_REQUIREMENT_
Please write out exactly the lines of the data below from the line holding "is used nowhere." through the line holding "Re-land (docstring only, ref1", and leave out the rest.

Saved entries
-*-*-

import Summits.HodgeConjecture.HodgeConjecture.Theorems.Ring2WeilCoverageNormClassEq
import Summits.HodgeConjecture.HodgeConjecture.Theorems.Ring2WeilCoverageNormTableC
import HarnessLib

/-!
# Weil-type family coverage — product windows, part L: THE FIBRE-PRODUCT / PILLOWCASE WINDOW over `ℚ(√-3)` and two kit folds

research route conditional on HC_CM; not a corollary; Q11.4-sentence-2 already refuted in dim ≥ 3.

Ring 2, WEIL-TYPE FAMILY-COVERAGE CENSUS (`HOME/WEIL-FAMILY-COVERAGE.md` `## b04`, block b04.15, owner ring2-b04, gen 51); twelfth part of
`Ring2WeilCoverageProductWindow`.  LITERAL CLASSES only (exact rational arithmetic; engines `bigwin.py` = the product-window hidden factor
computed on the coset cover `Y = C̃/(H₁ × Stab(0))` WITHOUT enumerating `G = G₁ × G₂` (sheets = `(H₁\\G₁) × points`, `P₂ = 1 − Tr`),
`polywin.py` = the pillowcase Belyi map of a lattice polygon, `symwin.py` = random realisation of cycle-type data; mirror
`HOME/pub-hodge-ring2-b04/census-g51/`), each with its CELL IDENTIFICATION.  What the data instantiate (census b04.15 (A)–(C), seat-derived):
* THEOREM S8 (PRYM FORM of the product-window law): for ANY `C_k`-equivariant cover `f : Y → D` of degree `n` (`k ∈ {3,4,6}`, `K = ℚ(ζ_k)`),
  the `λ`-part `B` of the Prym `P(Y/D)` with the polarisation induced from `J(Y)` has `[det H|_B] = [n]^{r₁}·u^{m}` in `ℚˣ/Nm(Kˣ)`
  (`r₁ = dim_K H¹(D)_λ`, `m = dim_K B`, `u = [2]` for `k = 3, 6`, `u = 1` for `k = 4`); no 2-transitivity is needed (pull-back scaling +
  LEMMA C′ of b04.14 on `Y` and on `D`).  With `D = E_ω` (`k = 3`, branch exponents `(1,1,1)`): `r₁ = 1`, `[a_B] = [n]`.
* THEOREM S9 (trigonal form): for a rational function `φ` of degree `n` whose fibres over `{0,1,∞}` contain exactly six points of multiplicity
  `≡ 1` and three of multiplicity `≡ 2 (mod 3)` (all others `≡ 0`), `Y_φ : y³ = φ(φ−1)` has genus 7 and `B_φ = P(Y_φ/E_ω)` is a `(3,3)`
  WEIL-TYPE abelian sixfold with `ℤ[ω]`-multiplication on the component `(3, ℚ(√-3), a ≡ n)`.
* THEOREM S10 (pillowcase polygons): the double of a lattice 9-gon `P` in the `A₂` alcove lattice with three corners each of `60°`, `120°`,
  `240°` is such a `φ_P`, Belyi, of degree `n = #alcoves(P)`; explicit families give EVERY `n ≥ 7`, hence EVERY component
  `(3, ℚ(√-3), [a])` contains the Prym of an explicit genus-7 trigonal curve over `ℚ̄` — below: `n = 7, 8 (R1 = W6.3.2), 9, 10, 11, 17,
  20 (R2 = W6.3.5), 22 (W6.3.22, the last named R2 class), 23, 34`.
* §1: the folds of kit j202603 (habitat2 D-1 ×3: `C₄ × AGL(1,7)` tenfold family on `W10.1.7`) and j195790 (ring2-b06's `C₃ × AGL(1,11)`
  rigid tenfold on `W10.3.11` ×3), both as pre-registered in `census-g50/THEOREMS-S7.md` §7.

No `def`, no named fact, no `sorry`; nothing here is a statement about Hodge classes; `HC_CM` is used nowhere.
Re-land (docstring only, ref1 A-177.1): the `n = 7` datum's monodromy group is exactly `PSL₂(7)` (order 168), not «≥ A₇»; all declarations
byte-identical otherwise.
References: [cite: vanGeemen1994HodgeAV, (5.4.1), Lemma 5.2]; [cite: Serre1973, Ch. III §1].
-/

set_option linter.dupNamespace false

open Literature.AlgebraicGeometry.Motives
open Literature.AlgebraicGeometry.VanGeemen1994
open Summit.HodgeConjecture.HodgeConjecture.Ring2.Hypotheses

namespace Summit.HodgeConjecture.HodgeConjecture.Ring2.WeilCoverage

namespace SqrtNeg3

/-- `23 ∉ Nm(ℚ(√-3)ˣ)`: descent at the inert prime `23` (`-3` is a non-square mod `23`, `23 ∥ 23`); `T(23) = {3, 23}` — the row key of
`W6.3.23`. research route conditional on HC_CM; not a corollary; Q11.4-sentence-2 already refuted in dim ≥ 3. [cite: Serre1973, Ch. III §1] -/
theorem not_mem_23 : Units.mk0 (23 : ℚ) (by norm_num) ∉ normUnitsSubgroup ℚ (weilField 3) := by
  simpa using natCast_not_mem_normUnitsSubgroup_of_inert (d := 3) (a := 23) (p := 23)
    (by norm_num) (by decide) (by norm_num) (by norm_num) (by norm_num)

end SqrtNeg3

-*-*-

_ANSWER BOX_
No `def`, no named fact, no `sorry`; nothing here is a statement about Hodge classes; `HC_CM` is used nowhere.
Re-land (docstring only, ref1 A-177.1): the `n = 7` datum's monodromy group is exactly `PSL₂(7)` (order 168), not «≥ A₇»; all declarations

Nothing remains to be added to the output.